I need the lines below from the one with "(j : ℕ) (hne" down to the one with "(b b' : ((verticialLevelData_temperedPiChart" reproduced exactly, both ends included, and nothing else.

****************************************

/-- **`hbdd` (bound `4`) at the canonical tower of a `𝒢` without core, any valence**: for `𝒢` satisfying the
hypotheses of Thm 3.7 whose underlying graph has no infinitely-branching core (`hNC`), any two compatible vertex
systems of the canonical tower fixed by a subgroup `C ≠ 1` are, at every level, equal or the two ends of one edge.
[cite: MochizukiSemiAnbd2006, Thm 3.7(iii) p.41] -/
theorem hbdd_temperedPiChart_of_noCore (h37 : 𝒢.Thm37Hypotheses)
    (hNC : ∀ S : Set 𝒢.graph.Vertex, S.Nonempty → ∃ w ∈ S,
      {b : 𝒢.graph.Branch | 𝒢.graph.abuts b = some w ∧ ∃ b', b' ≠ b ∧ 𝒢.graph.edgeOf b' = 𝒢.graph.edgeOf b ∧
        ∃ w' ∈ S, 𝒢.graph.abuts b' = some w'}.Finite)
    (C : Subgroup (𝒢.temperedPiChart h37.toProp36Hypotheses).G) (hC : C ≠ ⊥)
    (x x' : ∀ j, ((verticialLevelData_temperedPiChart (h36 := h37.toProp36Hypotheses)).tree j).Vertex)
    (hx : ∀ ⦃i j : ℕ⦄ (hij : i ≤ j), ((verticialLevelData_temperedPiChart (h36 := h37.toProp36Hypotheses)).trans hij).vertexMap (x j) = x i)
    (hx' : ∀ ⦃i j : ℕ⦄ (hij : i ≤ j), ((verticialLevelData_temperedPiChart (h36 := h37.toProp36Hypotheses)).trans hij).vertexMap (x' j) = x' i)
    (hfx : ∀ g ∈ C, ∀ j, ((verticialLevelData_temperedPiChart (h36 := h37.toProp36Hypotheses)).act j g).hom.vertexMap (x j) = x j)
    (hfx' : ∀ g ∈ C, ∀ j, ((verticialLevelData_temperedPiChart (h36 := h37.toProp36Hypotheses)).act j g).hom.vertexMap (x' j) = x' j) :
    ∃ N : ℕ, ∀ j, ((verticialLevelData_temperedPiChart (h36 := h37.toProp36Hypotheses)).tree j).subdivision.dist
      (Sum.inl (x j)) (Sum.inl (x' j)) ≤ N :=
  (verticialLevelData_temperedPiChart (h36 := h37.toProp36Hypotheses)).hbdd_of_noCore C
    (fun w B hB hBw j => 𝒢.leFinset_temperedPiChart h37 C hC w B hB hBw j) hNC x x' hx hx' hfx hfx'

/-- **(FIX∞).hadj at the canonical tower of a `𝒢` without core, any valence** (abc-iut-L3-t10's
`hadj_temperedPiChart_of_bounded_dist'` with its bound supplied by `hbdd_temperedPiChart_of_noCore`): two
compatible vertex systems fixed by a compact `C ≠ 1` are, at every level where they differ, the two ends of a
`C`-fixed edge. [cite: MochizukiSemiAnbd2006, Thm 3.7(iii) p.41] -/
theorem hadj_temperedPiChart_of_noCore (h37 : 𝒢.Thm37Hypotheses)
    (hNC : ∀ S : Set 𝒢.graph.Vertex, S.Nonempty → ∃ w ∈ S,
      {b : 𝒢.graph.Branch | 𝒢.graph.abuts b = some w ∧ ∃ b', b' ≠ b ∧ 𝒢.graph.edgeOf b' = 𝒢.graph.edgeOf b ∧
        ∃ w' ∈ S, 𝒢.graph.abuts b' = some w'}.Finite)
    (C : Subgroup (𝒢.temperedPiChart h37.toProp36Hypotheses).G)
    (hCc : IsCompact (C : Set (𝒢.temperedPiChart h37.toProp36Hypotheses).G)) (hC : C ≠ ⊥)
    (x x' : ∀ j, ((verticialLevelData_temperedPiChart (h36 := h37.toProp36Hypotheses)).tree j).Vertex)
    (hx : ∀ ⦃i j : ℕ⦄ (hij : i ≤ j), ((verticialLevelData_temperedPiChart (h36 := h37.toProp36Hypotheses)).trans hij).vertexMap (x j) = x i)
    (hx' : ∀ ⦃i j : ℕ⦄ (hij : i ≤ j), ((verticialLevelData_temperedPiChart (h36 := h37.toProp36Hypotheses)).trans hij).vertexMap (x' j) = x' i)
    (hfx : ∀ g ∈ C, ∀ j, ((verticialLevelData_temperedPiChart (h36 := h37.toProp36Hypotheses)).act j g).hom.vertexMap (x j) = x j)
    (hfx' : ∀ g ∈ C, ∀ j, ((verticialLevelData_temperedPiChart (h36 := h37.toProp36Hypotheses)).act j g).hom.vertexMap (x' j) = x' j)
    (j : ℕ) (hne : x j ≠ x' j) :
    ∃ (e : ((verticialLevelData_temperedPiChart (h36 := h37.toProp36Hypotheses)).tree j).Edge)
      (b b' : ((verticialLevelData_temperedPiChart (h36 := h37.toProp36Hypotheses)).tree j).Branch), b ≠ b' ∧
      ((verticialLevelData_temperedPiChart (h36 := h37.toProp36Hypotheses)).tree j).edgeOf b = e ∧
      ((verticialLevelData_temperedPiChart (h36 := h37.toProp36Hypotheses)).tree j).edgeOf b' = e ∧
      ((verticialLevelData_temperedPiChart (h36 := h37.toProp36Hypotheses)).tree j).abuts b = some (x j) ∧
      ((verticialLevelData_temperedPiChart (h36 := h37.toProp36Hypotheses)).tree j).abuts b' = some (x' j) ∧
      ∀ g ∈ C, ((verticialLevelData_temperedPiChart (h36 := h37.toProp36Hypotheses)).act j g).hom.edgeMap e = e :=
  hadj_temperedPiChart_of_bounded_dist' h37 C hCc hC x x' hx hx' hfx hfx'
    (𝒢.hbdd_temperedPiChart_of_noCore h37 hNC C hC x x' hx hx' hfx hfx') j hne

/-- **The centraliser of a nontrivial compact subgroup of `π₁^temp(𝒢)` lies in each of its verticial hosts, at
every countable `𝒢` without core** satisfying the hypotheses of [SemiAnbd] Thm 3.7, for EVERY chart `c`
(abc-iut-f-172's `centralizer_le_of_hadj` at the level data of `c` transported from the canonical tower, as in
`centralizer_le_verticial_of_tame`, with `hadj_temperedPiChart_of_noCore`).
[cite: MochizukiSemiAnbd2006, Thm 3.7(iii) pp.40-41] -/
theorem centralizer_le_verticial_of_noCore (h37 : 𝒢.Thm37Hypotheses)
    (hNC : ∀ S : Set 𝒢.graph.Vertex, S.Nonempty → ∃ w ∈ S,
      {b : 𝒢.graph.Branch | 𝒢.graph.abuts b = some w ∧ ∃ b', b' ≠ b ∧ 𝒢.graph.edgeOf b' = 𝒢.graph.edgeOf b ∧
        ∃ w' ∈ S, 𝒢.graph.abuts b' = some w'}.Finite)
    (c : TemperedPiChart 𝒢) (C : Subgroup c.G) (hCc : IsCompact (C : Set c.G)) (hC : C ≠ ⊥)
    {v : 𝒢.graph.Vertex} {H : Subgroup c.G} (hH : H ∈ verticialSubgroups c v) (hCH : C ≤ H) :
    Subgroup.centralizer (C : Set c.G) ≤ H := by
  obtain ⟨φ, ψ, hψφ, hφψ, hφ, hψ⟩ :=
    TemperedPiChart.exists_compatIso (𝒢.temperedPiChart h37.toProp36Hypotheses) c
  let D₀ := verticialLevelData_temperedPiChart (h36 := h37.toProp36Hypotheses)
  let D : VerticialLevelData.{0} 𝒢 c := D₀.transport φ ψ hψφ hφψ
    (fun v H => mem_verticialSubgroups_iff_map φ hφ ψ hφψ hψ H)
    (fun e L => mem_edgeLikeSubgroups_iff_map φ hφ ψ hφψ hψ L)
  exact D.centralizer_le_of_hadj verticialDistinct_holds h37 C
    (D₀.hadj_transport φ ψ hψφ hφψ _ _
      (fun C' hC'c hC' x x' hx hx' hfx hfx' j hne' =>
        𝒢.hadj_temperedPiChart_of_noCore h37 hNC C' hC'c hC' x x' hx hx' hfx hfx' j hne') C hCc hC)
    hH hCH

/-- **(R3c) F-2772 `EdgeLikeCentralizerAt ℋ c` at EVERY chart of EVERY graph of anabelioids `ℋ` satisfying the
hypotheses of [SemiAnbd] Cor. 3.9 whose underlying graph has no infinitely-branching core** (p. 43 l. 13 "[again by
Theorem 3.7, (iii), (iv)]"): the centraliser of the image `ψ(U)` of an open `U ⊆ Π_e` under an edge homomorphism
`ψ` at `e` lies in every verticial subgroup containing it (`ψ(U)` is compact and non-trivial,
`isCompact_map_and_ne_bot_of_isEdgeHom`). [cite: MochizukiSemiAnbd2006, Cor 3.9 p.43] -/
theorem edgeLikeCentralizerAt_of_noCore (hℋ : Cor39Hypotheses ℋ)
    (hNC : ∀ S : Set ℋ.graph.Vertex, S.Nonempty → ∃ w ∈ S,
      {b : ℋ.graph.Branch | ℋ.graph.abuts b = some w ∧ ∃ b', b' ≠ b ∧ ℋ.graph.edgeOf b' = ℋ.graph.edgeOf b ∧
        ∃ w' ∈ S, ℋ.graph.abuts b' = some w'}.Finite)
    (c : TemperedPiChart ℋ) : EdgeLikeCentralizerAt ℋ c := by
  intro e ψ hψ U hU v H hH hUH
  obtain ⟨hCc, hC⟩ := isCompact_map_and_ne_bot_of_isEdgeHom hℋ c e ψ hψ U hU
  exact ℋ.centralizer_le_verticial_of_noCore hℋ.thm37Hypotheses hNC c _ hCc hC hH hUH

/-- **F-2773 `EdgeLikeCentralizer` RESTRICTED to graphs without core, hypothesis-free**: for every graph of
anabelioids satisfying the hypotheses of [SemiAnbd] Cor. 3.9 whose underlying graph has no infinitely-branching core
(in particular every locally finite graph, every TAME graph) and every chart, `EdgeLikeCentralizerAt`.  (The bare
∀-countable fact F-2773 additionally ranges over graphs WITH a core, not treated here.)
[cite: MochizukiSemiAnbd2006, Cor 3.9 p.43] -/
theorem edgeLikeCentralizer_of_noCore :
    ∀ (ℋ : ProfiniteSemiGraph.{u}), Cor39Hypotheses ℋ →
      (∀ S : Set ℋ.graph.Vertex, S.Nonempty → ∃ w ∈ S,
        {b : ℋ.graph.Branch | ℋ.graph.abuts b = some w ∧ ∃ b', b' ≠ b ∧ ℋ.graph.edgeOf b' = ℋ.graph.edgeOf b ∧
          ∃ w' ∈ S, ℋ.graph.abuts b' = some w'}.Finite) →
      ∀ (c : TemperedPiChart ℋ), EdgeLikeCentralizerAt ℋ c :=
  fun _ hℋ hNC c => edgeLikeCentralizerAt_of_noCore hℋ hNC c

end Canonical

end ProfiniteSemiGraph

end Literature.AnabelianGeometry.SemiGraphs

****************************************

* [YOUR RESPONSE]:
    (j : ℕ) (hne : x j ≠ x' j) :
    ∃ (e : ((verticialLevelData_temperedPiChart (h36 := h37.toProp36Hypotheses)).tree j).Edge)
      (b b' : ((verticialLevelData_temperedPiChart (h36 := h37.toProp36Hypotheses)).tree j).Branch), b ≠ b' ∧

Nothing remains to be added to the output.